*Task requirements*.
The entries below hold a line with "-- the quotients" and a line with "MvPowerSeries.C (cv i')⁻¹ *". Return those lines and all that lie between them, exactly and only.
** Opening Materials provided block **
/-!
# The SKEW BOUND `∫ |V⁻ − f̄ v| ≤ C (K·D + N/K)` (step S4 of stub (B) `stub_mollifiedUpper`, line
# `LayerChain` v4, crux `StackingLiminf`, stmt-Ventures-19145) — the hypothesis `hE` of wulff-p2's
# `mollifiedUpper_of_skewBound`

Route `StickyWulffConstant` of the venture `Summits/Ventures/Crystal3D` (cell `crystal3d-full`).
**`skewBound`**: there is `C ≥ 0` (here `4·10⁵·bumpConst`) such that for every Hägg word `σ`, injective
`x ⊂ barlowStacking 1 √(2/3) σ` with layer map `kf`, and `1 ≤ K ≤ L`:
`∫ |Σ_{i : σ (kf i) ≠ 1} φ_K(y − x_i) − window σ K (y₂) · Σ_i φ_K(y − x_i)| dy ≤ C·(K·(6N − numContacts x) + N/K)`.
This is LITERALLY the hypothesis of `mollifiedUpper_of_skewBound` (`…MollifiedUpperOfSkew`, wulff-p2 g4), so
`stub_mollifiedUpper := mollifiedUpper_of_skewBound skewBound` closes stub (B).
Proof: pointwise (`abs_skew_pointwise`) `|E| ≤ v` and, for `K ≥ 192√2·bumpConst`, `|E| ≤ 4 v·u_big + 32Kδ_K·v`
(`abs_le_four_mul_of_halves`; `u_big` the vacant sum over a fixed index box); integrate with
`integral_dens_mul_vacant_le` (`∫ v·u_big ≤ 84200·bumpConst·K·D`) and `∫ v = N/√2`; for small `K`,
`∫|E| ≤ ∫ v = N/√2 ≤ 192·bumpConst·N/K`.
WHAT THIS IS NOT: not the closing file of (B) (one line, left to the stub owner / next file); rung F-C1 not moved.
-/

noncomputable section

namespace Summit.Ventures.Crystal3D.Theorems.PlateauHeight

open MeasureTheory Finset
open Literature.MathematicalPhysics.StatisticalMechanics
open Summit.Ventures.Crystal3D.Cruxes.StackingLiminf.LayerChainV4 (bump bumpConst dens layerProf window)
open Summit.Ventures.Crystal3D.LayerChain (dot3)

/-- The mollified density has compact support. -/
theorem hasCompactSupport_dens {N : ℕ} (x : Fin N → EuclideanSpace ℝ (Fin 3)) {K : ℝ} (hK : 0 < K) :
    HasCompactSupport (dens x K) := by
  set R : ℝ := K + ∑ i : Fin N, ∑ l : Fin 3, |x i l| with hR
  refine HasCompactSupport.intro (isCompact_closedBall (0 : Fin 3 → ℝ) R) fun y hy => ?_
  rw [Metric.mem_closedBall, dist_zero_right, not_le] at hy
  obtain ⟨j, hj⟩ : ∃ j : Fin 3, R < |y j| := by
    by_contra h
    push Not at h
    have : ‖y‖ ≤ R := (pi_norm_le_iff_of_nonneg (by rw [hR]; positivity)).2 fun j => by
      rw [Real.norm_eq_abs]; exact h j
    linarith
  exact dens_eq_zero_of_coord x hK y j (by rw [hR] at hj; exact hj.le)
import Summits.MatrixMultiplication.MatrixMultiplication.Theorems.GradedDesignFamily.Negative.NoTiling
import Literature.Combinatorics.Additive.TripleProductProperty

/-!
# Full-budget corollary: STPP families never tile more than `2|G| + 1` in the three pairings
# (crux `LevelGradedCohnUmans.GradedDesignFamily`, stmt-MatrixMultiplication-7610; negative side, lead c3)

At `J = ⊤` (all functions, `dim J = |G|`) a family is simultaneously `J`-separated exactly when it is an
STPP family in the sense of Cohn–Kleinberg–Szegedy–Umans 2005, Def. 5.1 (the tree's
`Literature.Combinatorics.Additive.SimultaneousTPP`): `stpp_simSep_top`.  Hence the family Neumann
consequences of `Negative/NoTiling.lean` give NEW packing laws for STPP families in every finite group,
beyond the classical pairwise bounds `Σ_i |A_i||B_i| ≤ |G|` (which only give `3|G|` in total):

* `stpp_walls_sum_le` — `Σ_i (|A_i||B_i| + |B_i||C_i| + |C_i||A_i|) ≤ 2|G| + 1` (non-empty pieces);
* `stpp_sharp_cap` — `3·2^{1/3}·Σ_i (|A_i||B_i||C_i|)^{2/3} ≤ 2|G| + |A_{i₀}| + |C_{i₀}|` for every `i₀`:
  the total `Σ_i V_i^{2/3}` of an STPP family is at most `(0.529… + o(1))·|G|`, the same constant
  `(2/(3√3))^{2/3}` as Neumann's single-triple bound `|S||T||U| ≤ ψ(|G|) ≈ 0.385|G|^{3/2}`; with
  singleton pieces (tricolored product-free sets `a_i b_j c_k = 1 ↔ i = j = k`): at most `(|G|+1)/2`
  triples (`stpp_walls_sum_le` with all cards `1`).

Sorry-free; axioms `propext`, `Classical.choice`, `Quot.sound`.
-/

set_option linter.dupNamespace false

noncomputable section

open scoped BigOperators
open Module Literature.Combinatorics.Additive

namespace Summit.MatrixMultiplication.MatrixMultiplication.Theorems.GradedDesignFamily.Negative

/-- **STPP ⇒ simultaneous `⊤`-separation.**  An STPP family (CKSU Def. 5.1) is simultaneously
separated by ALL functions: the indicator of `x₀⁻¹ z₀` separates the target `(x₀, z₀)` of block `i`
(clause (ii) pins the blocks, clause (i) the elements). -/
theorem stpp_simSep_top {G : Type} [Group G] [DecidableEq G] {ι : Type} (A B C : ι → Finset G)
    (h : SimultaneousTPP A B C) :
    ∀ i : ι, ∀ x₀ ∈ A i, ∀ z₀ ∈ C i, ∃ f ∈ (⊤ : Submodule ℂ (G → ℂ)), ∀ a b : ι, ∀ x ∈ A a,
      ∀ y ∈ B a, ∀ y' ∈ B b, ∀ z ∈ C b,
        ((a = i ∧ b = i ∧ x = x₀ ∧ y = y' ∧ z = z₀) → f (x⁻¹ * y * y'⁻¹ * z) = 1) ∧
        (¬ (a = i ∧ b = i ∧ x = x₀ ∧ y = y' ∧ z = z₀) → f (x⁻¹ * y * y'⁻¹ * z) = 0) := by
  intro i x₀ hx₀ z₀ hz₀
  refine ⟨fun g => if g = x₀⁻¹ * z₀ then 1 else 0, Submodule.mem_top, ?_⟩
  intro a b x hx y hy y' hy' z hz
  constructor
  · rintro ⟨-, -, rfl, rfl, rfl⟩
    simp
  · intro hne
    show (if x⁻¹ * y * y'⁻¹ * z = x₀⁻¹ * z₀ then (1 : ℂ) else 0) = 0
    rw [if_neg]
    intro heq
    apply hne
    -- clause (ii): the blocks coincide
    have hword : x₀ * x⁻¹ * y * y'⁻¹ * z * z₀⁻¹ = 1 := by
      have : x₀ * (x⁻¹ * y * y'⁻¹ * z) * z₀⁻¹ = 1 := by rw [heq]; group
      simpa [mul_assoc] using this
    obtain ⟨hia, hab⟩ := h.2 i a b x₀ hx₀ x hx y hy y' hy' z hz z₀ hz₀ hword
    subst hia; subst hab
    -- clause (i): the elements coincide
    have hword' : x₀ * x⁻¹ * (y * y'⁻¹) * (z * z₀⁻¹) = 1 := by
      simpa [mul_assoc] using hword
    obtain ⟨hx', hy'', hz'⟩ := h.1 i x₀ hx₀ x hx y hy y' hy' z hz z₀ hz₀ hword'
    exact ⟨rfl, rfl, hx'.symm, hy'', hz'⟩

/-- `dim ⊤ = |G|` for the space of all complex functions on a finite group. -/
theorem finrank_top_fun {G : Type} [Fintype G] :
    Module.finrank ℂ (⊤ : Submodule ℂ (G → ℂ)) = Fintype.card G := by
  rw [finrank_top, Module.finrank_fintype_fun_eq_card]

/-- **STPP walls sum law.**  For an STPP family (CKSU Def. 5.1) with non-empty pieces in a finite
group, `Σ_i (|A_i||B_i| + |B_i||C_i| + |C_i||A_i|) ≤ 2|G| + 1` (the classical pairwise packing bounds
give only `3|G|`).  With singleton pieces: a tricolored product-free set has `≤ (|G|+1)/2` triples. -/
theorem stpp_walls_sum_le {G : Type} [Group G] [Fintype G] [DecidableEq G] {ι : Type} [Fintype ι]
    (A B C : ι → Finset G) (h : SimultaneousTPP A B C) (hA : ∀ i, (A i).Nonempty)
    (hB : ∀ i, (B i).Nonempty) (hC : ∀ i, (C i).Nonempty) :
    ∑ i, ((A i).card * (B i).card + (B i).card * (C i).card + (C i).card * (A i).card) ≤
      2 * Fintype.card G + 1 := by
  have hsep := stpp_simSep_top A B C h
  have hW := familyWalls_sum_le (⊤ : Submodule ℂ (G → ℂ)) (fun _ _ _ _ => Submodule.mem_top)
    A B C hA hB hC hsep
  rwa [finrank_top_fun] at hW

/-- **STPP sharp cap.**  For an STPP family (CKSU Def. 5.1) with non-empty pieces in a finite group and
every block `i₀`, `3·2^{1/3}·Σ_i (|A_i||B_i||C_i|)^{2/3} ≤ 2|G| + |A_{i₀}| + |C_{i₀}|`: in total an STPP
family covers at most `(2/(3·2^{1/3}) + o(1))·|G| = (0.529… + o(1))·|G|` in the measure `Σ V_i^{2/3}`,
the same constant as a single TPP triple under Neumann's bound. -/
theorem stpp_sharp_cap {G : Type} [Group G] [Fintype G] [DecidableEq G] {ι : Type} [Fintype ι]
    (A B C : ι → Finset G) (h : SimultaneousTPP A B C) (hA : ∀ i, (A i).Nonempty)
    (hB : ∀ i, (B i).Nonempty) (hC : ∀ i, (C i).Nonempty) (i₀ : ι) :
    3 * (2 : ℝ) ^ ((1 : ℝ) / 3) *
        ∑ i, (((A i).card * (B i).card * (C i).card : ℕ) : ℝ) ^ ((2 : ℝ) / 3) ≤
      2 * (Fintype.card G : ℝ) + (A i₀).card + (C i₀).card := by
  have hsep := stpp_simSep_top A B C h
  have hcap := sharp_family_cap (⊤ : Submodule ℂ (G → ℂ)) (fun _ _ _ _ => Submodule.mem_top)
    A B C hA hB hC hsep i₀
  rwa [finrank_top_fun] at hcap

end Summit.MatrixMultiplication.MatrixMultiplication.Theorems.GradedDesignFamily.Negative

end
import Summits.ResolutionOfSingularities.ResolutionOfSingularities.Theorems.WeightedInvariantLocalWeightedDropTrackCFrames
import Summits.ResolutionOfSingularities.ResolutionOfSingularities.Theorems.WeightedInvariantLocalWeightedDropTrackCChartPoint
import Literature.AlgebraicGeometry.Resolution.BlowupChartRsop
import Literature.AlgebraicGeometry.Resolution.BlowupReducedDimension
import Literature.AlgebraicGeometry.Resolution.FormalBranchesLocal

/-!
# Track C, the blow-up step AT the centre (ii): the chart ring map and the frame at the new point

[OURS · L1 W4.3 · chain w43, stub worker 4] Helper for TRACK C of the engine crux `LocalWeightedDrop`
(stmt-ResolutionOfSingularities-8899; skeleton `L/res-L1-w43-stub-4/TrackC_Skeleton.lean`, lemma L2, in-centre case).
NOT a statement of any manuscript.

Setting: a framed point `z` of `Z'` with frame `F` ADAPTED to a regular system of parameters `x₀,x₁,x₂` of `𝒪_{Z',z}`
(`F.e xₗ = Xₗ`), a centre `C` with `C_z = (x_l : l < n)`, and successor data of the game's weight-`𝟙_{l<n}` move: an
exceptional point `c : Fin 3 → k` (zero off the centre coordinates) and a chart index `i < n` with `cᵢ ≠ 0`. The
TRANSLATED generators `u'_l = x_l − (c_l/cᵢ) xᵢ` (`l ≠ i`), `u'ᵢ = xᵢ` present the Rees chart `B = 𝒪_{Z',z}[C_z/xᵢ]`;
the RESTRICTED CHART substitution `ρ_l = s·(c_l + y_l)` (`l < n`, `l ≠ i`), `ρᵢ = s·cᵢ`, `ρ_l = y_l` (`l ≥ n`) of the game
(`SliceChart.subst_restrictedChart`) defines `θ = ρ^* ∘ F : 𝒪_{Z',z} → k⟦s,y⟧`, under which `θ(u'_l) = θ(xᵢ)·(y_l/cᵢ)`:
* `exists_chartHom` — the ring map `χ : B → k⟦s,y⟧` over `θ` with `χ(u'_l/xᵢ) = y_l/cᵢ`, whose pull-back of the
  maximal ideal lies over `𝔪_z` (this prime `𝔴` of `B` is the point of the blow-up chosen by the Refuter);
* `exists_frame_square` — at the point `x' ∈ Z''` of the blow-up with `𝒪_{Z'',x'} = B_𝔴` (`exists_point_of_chart`): a
  Cohen frame `F''` (the local ring is regular of dimension `3` with residue field `k` and regular system of parameters
  `(xᵢ/cᵢ, cᵢ·u'_l/xᵢ, x_m)`, by the tree's `isRsopPart_chartFamily_reesChart` and `dim 𝒪_{Z'',x'} ≤ dim 𝒪_{Z',z}`) in
  which THE COMPLETED STALK MAP IS THE RESTRICTED CHART: `F''(τ̂♯ a) = ρ^*(F a)` (`ringEquiv_map_eq_subst`).
-/

noncomputable section

open CategoryTheory CategoryTheory.Limits AlgebraicGeometry TopologicalSpace IsLocalRing
open Literature.AlgebraicGeometry.Resolution
open Literature.RingTheory.MvPowerSeries.Jets
open Scheme.IdealSheafData

set_option linter.dupNamespace false -- mandated namespace of this single-conjunct summit

namespace Summit.ResolutionOfSingularities.ResolutionOfSingularities.Theorems.TrackC

variable {k : Type} [Field k]

namespace Frame

variable {Z : Scheme.{0}} {σ : Z ⟶ Spec (.of (MvPowerSeries (Fin 3) k))} {z : Z}
  [hN : IsNoetherianRing (Z.presheaf.stalk z)]

/-- Membership in the maximal ideal is read off the constant term in a frame. [OURS · folklore] -/
theorem mem_maximalIdeal_iff (F : Frame σ z) (r : Z.presheaf.stalk z) :
    r ∈ maximalIdeal (Z.presheaf.stalk z) ↔ MvPowerSeries.constantCoeff (F.e (algebraMap _ _ r)) = 0 := by
  rw [← mem_maximalIdeal_iff_constantCoeff_eq_zero, IsLocalRing.mem_maximalIdeal, IsLocalRing.mem_maximalIdeal,
    ← map_mem_nonunits_iff (algebraMap (Z.presheaf.stalk z)
      (AdicCompletion (maximalIdeal (Z.presheaf.stalk z)) (Z.presheaf.stalk z))) r,
    mem_nonunits_iff, mem_nonunits_iff]
  exact (MulEquiv.isUnit_map F.e.toMulEquiv).symm.not

end Frame

/-! ## The restricted chart substitution -/

section Rho

variable (cv : Fin 3 → k) (i' : Fin 3) (n : ℕ)

/-- The components of the restricted chart have no constant term (given `c_l = 0` for `l ≥ n`).
[OURS · folklore] -/
theorem constantCoeff_rchart (hcv : ∀ l : Fin 3, n ≤ (l : ℕ) → cv l = 0) (l : Fin 3) :
    MvPowerSeries.constantCoeff ((fun l : Fin 3 => (MvPowerSeries.X 0 : MvPowerSeries (Fin 3) k) ^
      (if (l : ℕ) < n then 1 else 0) * (MvPowerSeries.C (cv l) +
        if l = i' then (0 : MvPowerSeries (Fin 3) k) else MvPowerSeries.X (Fin.predAbove i' l.succ))) l) = 0 := by
  by_cases hl : (l : ℕ) < n
  · simp [hl]
  · have h0 : cv l = 0 := hcv l (not_lt.mp hl)
    by_cases hli : l = i'
    · subst hli
      simp [hl, h0]
    · simp [hl, h0, hli]

end Rho

/-! ## The chart ring map at the framed point -/

section ChartHom

variable {Z : Scheme.{0}} {σ : Z ⟶ Spec (.of (MvPowerSeries (Fin 3) k))} {z : Z}
  [hN : IsNoetherianRing (Z.presheaf.stalk z)]

/-- **The Rees chart ring over `k⟦s,y⟧` through the restricted chart.** With `θ = ρ^* ∘ F` (`F` a frame adapted to
the regular system of parameters `x`, `ρ` the restricted chart substitution at the exceptional point `c` on the chart
`i`), the translated generators `u'` of the centre satisfy `θ(u'_l) = θ(xᵢ) · (y_l / cᵢ)`, so `θ` extends to the Rees
chart ring `B = 𝒪[C_z/xᵢ]`; the maximal ideal of `k⟦s,y⟧` pulls back to `𝔪_z`. [OURS · folklore] -/
theorem exists_chartHom (F : Frame σ z) (x : Fin 3 → Z.presheaf.stalk z)
    (hx : ∀ l, F.e (algebraMap _ _ (x l)) = MvPowerSeries.X l) {n : ℕ} (hn3 : n ≤ 3)
    (cv : Fin 3 → k) (iN : Fin n) (hci : cv (Fin.castLE hn3 iN) ≠ 0)
    (hcv : ∀ l : Fin 3, n ≤ (l : ℕ) → cv l = 0)
    (u' : Fin n → Z.presheaf.stalk z) (hu'i : u' iN = x (Fin.castLE hn3 iN))
    (hu'l : ∀ l, l ≠ iN → u' l = x (Fin.castLE hn3 l) -
      stalkConst σ z (cv (Fin.castLE hn3 l) / cv (Fin.castLE hn3 iN)) * x (Fin.castLE hn3 iN)) :
    ∃ χ : chartRing u' iN →+* MvPowerSeries (Fin 3) k,
      (∀ r, χ (chartBase u' iN r) = MvPowerSeries.subst (fun l : Fin 3 =>
        (MvPowerSeries.X 0 : MvPowerSeries (Fin 3) k) ^ (if (l : ℕ) < n then 1 else 0) *
          (MvPowerSeries.C (cv l) + if l = Fin.castLE hn3 iN then (0 : MvPowerSeries (Fin 3) k)
            else MvPowerSeries.X (Fin.predAbove (Fin.castLE hn3 iN) l.succ))) (F.e (algebraMap _ _ r))) ∧
      (∀ l, l ≠ iN → χ (chartGen u' iN l) =
        MvPowerSeries.C (cv (Fin.castLE hn3 iN))⁻¹ * MvPowerSeries.X (Fin.predAbove (Fin.castLE hn3 iN)
          (Fin.castLE hn3 l).succ)) ∧
      Ideal.comap (χ.comp (chartBase u' iN)) (maximalIdeal (MvPowerSeries (Fin 3) k)) =
        maximalIdeal (Z.presheaf.stalk z) := by
  set i' := Fin.castLE hn3 iN with hi'
  set ρ : Fin 3 → MvPowerSeries (Fin 3) k := fun l : Fin 3 =>
    (MvPowerSeries.X 0 : MvPowerSeries (Fin 3) k) ^ (if (l : ℕ) < n then 1 else 0) *
      (MvPowerSeries.C (cv l) + if l = i' then (0 : MvPowerSeries (Fin 3) k)
        else MvPowerSeries.X (Fin.predAbove i' l.succ)) with hρ
  have hρ0 : ∀ l, MvPowerSeries.constantCoeff (ρ l) = 0 := constantCoeff_rchart cv i' n hcv
  have hρs : MvPowerSeries.HasSubst ρ := MvPowerSeries.hasSubst_of_constantCoeff_zero hρ0
  -- `θ = ρ^* ∘ F ∘ (𝒪 → 𝒪̂)`
  let θ : Z.presheaf.stalk z →+* MvPowerSeries (Fin 3) k :=
    ((MvPowerSeries.substAlgHom (R := k) hρs).toRingHom.comp F.e.toRingHom).comp (algebraMap _ _)
  have hθ : ∀ r, θ r = MvPowerSeries.subst ρ (F.e (algebraMap _ _ r)) := fun r => by
    simp [θ]
  have hθx : ∀ l, θ (x l) = ρ l := fun l => by rw [hθ, hx, MvPowerSeries.subst_X hρs]
  have hθc : ∀ a, θ (stalkConst σ z a) = MvPowerSeries.C a := fun a => by
    rw [hθ, F.map_const]
    exact MvPowerSeries.subst_C (a := ρ) a
  have hi'lt : ((i' : Fin 3) : ℕ) < n := by simp [hi']
  have hρi : ρ i' = MvPowerSeries.X 0 * MvPowerSeries.C (cv i') := by
    simp [hρ, hi'lt]
  -- the quotients `d_l`
  set d : Fin n → MvPowerSeries (Fin 3) k := fun l => if l = iN then 1 else
    MvPowerSeries.C (cv i')⁻¹ * MvPowerSeries.X (Fin.predAbove i' (Fin.castLE hn3 l).succ) with hd
  have hθi : θ (u' iN) = MvPowerSeries.X 0 * MvPowerSeries.C (cv i') := by rw [hu'i, hθx, hρi]
  haveI : IsDomain (MvPowerSeries (Fin 3) k) := NoZeroDivisors.to_isDomain _
  have hCne : (MvPowerSeries.C (cv i') : MvPowerSeries (Fin 3) k) ≠ 0 := fun h =>
    hci (by simpa using congrArg MvPowerSeries.constantCoeff h)
  have hθne : θ (u' iN) ≠ 0 := by
    rw [hθi]
    exact mul_ne_zero (MvPowerSeries.X_ne_zero_of_field 0) hCne
  have hdl : ∀ l, θ (u' l) = θ (u' iN) * d l := by
    intro l
    by_cases hl : l = iN
    · subst hl; simp [hd]
    · have hne : Fin.castLE hn3 l ≠ i' := fun h => hl (Fin.castLE_injective hn3 (by rw [h, hi']))
      have hllt : ((Fin.castLE hn3 l : Fin 3) : ℕ) < n := by simp
      rw [hu'l l hl, map_sub, map_mul, hθx, hθx, hθc, hθi, hρi]
      simp only [hρ, hllt, if_true, pow_one, hne, if_false, hd, hl]
      have e1 : (MvPowerSeries.C (cv (Fin.castLE hn3 l) / cv i') : MvPowerSeries (Fin 3) k) *
          (MvPowerSeries.X 0 * MvPowerSeries.C (cv i')) =
          MvPowerSeries.X 0 * MvPowerSeries.C (cv (Fin.castLE hn3 l)) := by
        rw [mul_left_comm, ← map_mul, div_mul_cancel₀ _ hci]
      have e2 : MvPowerSeries.X 0 * MvPowerSeries.C (cv i') * ((MvPowerSeries.C (cv i')⁻¹ : MvPowerSeries (Fin 3) k) *
          MvPowerSeries.X (Fin.predAbove i' (Fin.castLE hn3 l).succ)) =
          MvPowerSeries.X 0 * MvPowerSeries.X (Fin.predAbove i' (Fin.castLE hn3 l).succ) := by
        rw [mul_assoc, ← mul_assoc (MvPowerSeries.C (cv i')), ← map_mul, mul_inv_cancel₀ hci, map_one, one_mul]
      rw [e1, e2]
      ring
  obtain ⟨χ, hχb, hχe⟩ := exists_chartRing_hom u' iN θ hθne d hdl
  refine ⟨χ, fun r => by rw [hχb, hθ], fun l hl => by rw [hχe]; simp [hd, hl], ?_⟩
  -- the maximal ideal pulls back to `𝔪_z`
  ext r
  rw [Ideal.mem_comap, RingHom.comp_apply, hχb, mem_maximalIdeal_iff_constantCoeff_eq_zero, hθ,
    constantCoeff_subst_of_constantCoeff_zero ρ hρ0, ← F.mem_maximalIdeal_iff]

end ChartHom

end Summit.ResolutionOfSingularities.ResolutionOfSingularities.Theorems.TrackC

end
** Closing Materials provided block **
*Written solution*.
  -- the quotients `d_l`
  set d : Fin n → MvPowerSeries (Fin 3) k := fun l => if l = iN then 1 else
    MvPowerSeries.C (cv i')⁻¹ * MvPowerSeries.X (Fin.predAbove i' (Fin.castLE hn3 l).succ) with hd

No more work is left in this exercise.